/-! ## §3 Level one: the hard stub's body and the leaf's body at one lattice size -/

/-- ★★ **The registered hard stub's body at `L` from VALLEY + INNER-with-rate at polynomial scales** (`0 < p ≤ 1/6`, `q ≤ 8/9`): for `β ≥ β₀`,
`λ₁(β,L)·μ₀(L³β) ≤ exp(C·λ_b(β)²/L)·μ₁(L³β)·λ₀(β,L)` (`λ_b(L³β)² = λ_b(β)²/L² ≤ λ_b(β)²/L`). [cite: Luscher1983, §3] [cite: LuscherMunster1984, §2] -/
theorem fixedLReductionAt_of_valley_innerRate {p q : ℝ} (hp0 : 0 < p) (hp : p ≤ 1 / 6) (hq : q ≤ 8 / 9)
    (hV : ValleyGainAt L (powScale p) (powScale q))
    (hI : ∃ CI βI : ℝ, ∀ β : ℝ, βI ≤ β →
      ∀ F : Fin 2 → (GaugeConfig 3 L SU2 → ℝ), (∀ i, IsPhys (F i)) →
        (∀ i U, F i U ≠ 0 → ∃ z : Fin 3 → Bool, orbitDist (TT.twist3 z U) < powScale p β) →
        (∀ a : Fin 2 → ℝ, a ≠ 0 → 0 < l2 (fun U => ∑ i, a i * F i U) (fun U => ∑ i, a i * F i U)) →
          ∃ a : Fin 2 → ℝ, a ≠ 0 ∧
            qform su2Rep β (fun U => ∑ i, a i * F i U) (fun U => ∑ i, a i * F i U) * levelValue su2Rep 1 ((L : ℝ) ^ 3 * β) 0 ≤
              Real.exp (CI * bareLambda ((L : ℝ) ^ 3 * β) ^ 2) * levelValue su2Rep 1 ((L : ℝ) ^ 3 * β) 1 *
                levelValue su2Rep L β 0 * l2 (fun U => ∑ i, a i * F i U) (fun U => ∑ i, a i * F i U)) :
    ∃ C β0 : ℝ, ∀ β : ℝ, β0 ≤ β →
      secondValue su2Rep L β * levelValue su2Rep 1 ((L : ℝ) ^ 3 * β) 0 ≤
        Real.exp (C * bareLambda β ^ 2 / L) * (levelValue su2Rep 1 ((L : ℝ) ^ 3 * β) 1 * topValue su2Rep L β) := by
  obtain ⟨C, β0, h⟩ := boUpperRate_of_valley_innerRate (L := L) 1 (fun β => powScale_pos p β) (fun β => powScale_pos q β)
    (onionRate_powScale hp0 hp hq) hV hI
  refine ⟨|C|, max β0 1, fun β hβ => ?_⟩
  have hβ1 : 1 ≤ β := (le_max_right _ _).trans hβ
  have hβ0 : 0 < β := by linarith
  have hL1 : (1 : ℝ) ≤ L := by exact_mod_cast NeZero.one_le
  have hL : (0 : ℝ) < L := by linarith
  have H := h β ((le_max_left _ _).trans hβ)
  rw [levelValue_one su2Rep L β, levelValue_zero su2Rep L β] at H
  refine H.trans (mul_le_mul_of_nonneg_right (Real.exp_le_exp.2 ?_) ?_)
  · rw [bareLambda_cube_mul hβ0 L, div_pow]
    have hv2 : 0 ≤ bareLambda β ^ 2 := sq_nonneg _
    have hL2 : (L : ℝ) ≤ (L : ℝ) ^ 2 := by nlinarith
    calc C * (bareLambda β ^ 2 / (L : ℝ) ^ 2) ≤ |C| * (bareLambda β ^ 2 / (L : ℝ) ^ 2) :=
          mul_le_mul_of_nonneg_right (le_abs_self C) (by positivity)
      _ ≤ |C| * (bareLambda β ^ 2 / L) := by
          apply mul_le_mul_of_nonneg_left _ (abs_nonneg C)
          exact div_le_div_of_nonneg_left hv2 hL hL2
      _ = |C| * bareLambda β ^ 2 / L := by ring
  · have hμ1 : 0 ≤ levelValue su2Rep 1 ((L : ℝ) ^ 3 * β) 1 := by
      have hB : 0 < (L : ℝ) ^ 3 * β := by positivity
      exact (levelValue_su2Rep_pos hB 1).le
    exact mul_nonneg hμ1 (topValue_su2Rep_pos L β).le

/-- ★★ **The LEAF'S BODY at one lattice size `L`** from VALLEY + INNER-with-rate at polynomial scales (`0 < p ≤ 1/6`, `q ≤ 8/9`):
`∃ C β₀, ∀ β ≥ β₀, λ₁(β,L) ≤ exp(−(ε₁λ_b − Cλ_b²)/L)·λ₀(β,L)` — divide by `μ₀(L³β) > 0` using crux ONE at the scaled coupling
(`oneSiteAtScaledCoupling`). [cite: Luscher1983, §3] [cite: LuscherMunster1984, §2] -/
theorem femtoGapFixedLatticeAt_of_valley_innerRate {p q : ℝ} (hp0 : 0 < p) (hp : p ≤ 1 / 6) (hq : q ≤ 8 / 9)
    (hV : ValleyGainAt L (powScale p) (powScale q))
    (hI : ∃ CI βI : ℝ, ∀ β : ℝ, βI ≤ β →
      ∀ F : Fin 2 → (GaugeConfig 3 L SU2 → ℝ), (∀ i, IsPhys (F i)) →
        (∀ i U, F i U ≠ 0 → ∃ z : Fin 3 → Bool, orbitDist (TT.twist3 z U) < powScale p β) →
        (∀ a : Fin 2 → ℝ, a ≠ 0 → 0 < l2 (fun U => ∑ i, a i * F i U) (fun U => ∑ i, a i * F i U)) →
          ∃ a : Fin 2 → ℝ, a ≠ 0 ∧
            qform su2Rep β (fun U => ∑ i, a i * F i U) (fun U => ∑ i, a i * F i U) * levelValue su2Rep 1 ((L : ℝ) ^ 3 * β) 0 ≤
              Real.exp (CI * bareLambda ((L : ℝ) ^ 3 * β) ^ 2) * levelValue su2Rep 1 ((L : ℝ) ^ 3 * β) 1 *
                levelValue su2Rep L β 0 * l2 (fun U => ∑ i, a i * F i U) (fun U => ∑ i, a i * F i U)) :
    ∃ C β0 : ℝ, ∀ β : ℝ, β0 ≤ β →
      secondValue su2Rep L β ≤
        Real.exp (-(luscherEps1 * bareLambda β - C * bareLambda β ^ 2) / L) * topValue su2Rep L β := by
  obtain ⟨C₁, β₁, h₁⟩ := fixedLReductionAt_of_valley_innerRate (L := L) hp0 hp hq hV hI
  obtain ⟨C₂, β₂, h₂⟩ := oneSiteAtScaledCoupling L
  refine ⟨|C₁| + C₂, max β₁ β₂, fun β hβ => ?_⟩
  have H₁ := h₁ β ((le_max_left _ _).trans hβ)
  obtain ⟨hμ0, H₂⟩ := h₂ β ((le_max_right _ _).trans hβ)
  set μ0 := levelValue su2Rep 1 ((L : ℝ) ^ 3 * β) 0
  set μ1 := levelValue su2Rep 1 ((L : ℝ) ^ 3 * β) 1
  set a := secondValue su2Rep L β
  set b := topValue su2Rep L β
  set v := bareLambda β
  have hb : 0 ≤ b := (topValue_su2Rep_pos L β).le
  have hL : (0 : ℝ) < L := by exact_mod_cast NeZero.pos L
  have step : a * μ0 ≤ Real.exp (C₁ * v ^ 2 / L) * (Real.exp (-(luscherEps1 * v - C₂ * v ^ 2) / L) * μ0) * b := by
    calc a * μ0 ≤ Real.exp (C₁ * v ^ 2 / L) * (μ1 * b) := H₁
      _ ≤ Real.exp (C₁ * v ^ 2 / L) * ((Real.exp (-(luscherEps1 * v - C₂ * v ^ 2) / L) * μ0) * b) :=
          mul_le_mul_of_nonneg_left (mul_le_mul_of_nonneg_right H₂ hb) (Real.exp_pos _).le
      _ = _ := by ring
  have hE : Real.exp (C₁ * v ^ 2 / L) * Real.exp (-(luscherEps1 * v - C₂ * v ^ 2) / L) ≤
      Real.exp (-(luscherEps1 * v - (|C₁| + C₂) * v ^ 2) / L) := by
    rw [← Real.exp_add, Real.exp_le_exp, ← add_div, div_le_div_iff_of_pos_right hL]
    have : C₁ * v ^ 2 ≤ |C₁| * v ^ 2 := mul_le_mul_of_nonneg_right (le_abs_self _) (sq_nonneg v)
    linarith
  have key : a * μ0 ≤ (Real.exp (-(luscherEps1 * v - (|C₁| + C₂) * v ^ 2) / L) * b) * μ0 := by
    calc a * μ0 ≤ Real.exp (C₁ * v ^ 2 / L) * (Real.exp (-(luscherEps1 * v - C₂ * v ^ 2) / L) * μ0) * b := step
      _ = (Real.exp (C₁ * v ^ 2 / L) * Real.exp (-(luscherEps1 * v - C₂ * v ^ 2) / L)) * b * μ0 := by ring
      _ ≤ Real.exp (-(luscherEps1 * v - (|C₁| + C₂) * v ^ 2) / L) * b * μ0 :=
          mul_le_mul_of_nonneg_right (mul_le_mul_of_nonneg_right hE hb) hμ0.le
  exact le_of_mul_le_mul_right key hμ0

end Summit.QuantumFields.YangMills.Theorems.FemtoCutoffLadder

end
****************************************
EXERCISE OBJECTIVE → All lines above that include the word "polynomial" must be copied into the answer.

SOLUTION →
/-- ★★ **The registered hard stub's body at `L` from VALLEY + INNER-with-rate at polynomial scales** (`0 < p ≤ 1/6`, `q ≤ 8/9`): for `β ≥ β₀`,
/-- ★★ **The LEAF'S BODY at one lattice size `L`** from VALLEY + INNER-with-rate at polynomial scales (`0 < p ≤ 1/6`, `q ≤ 8/9`):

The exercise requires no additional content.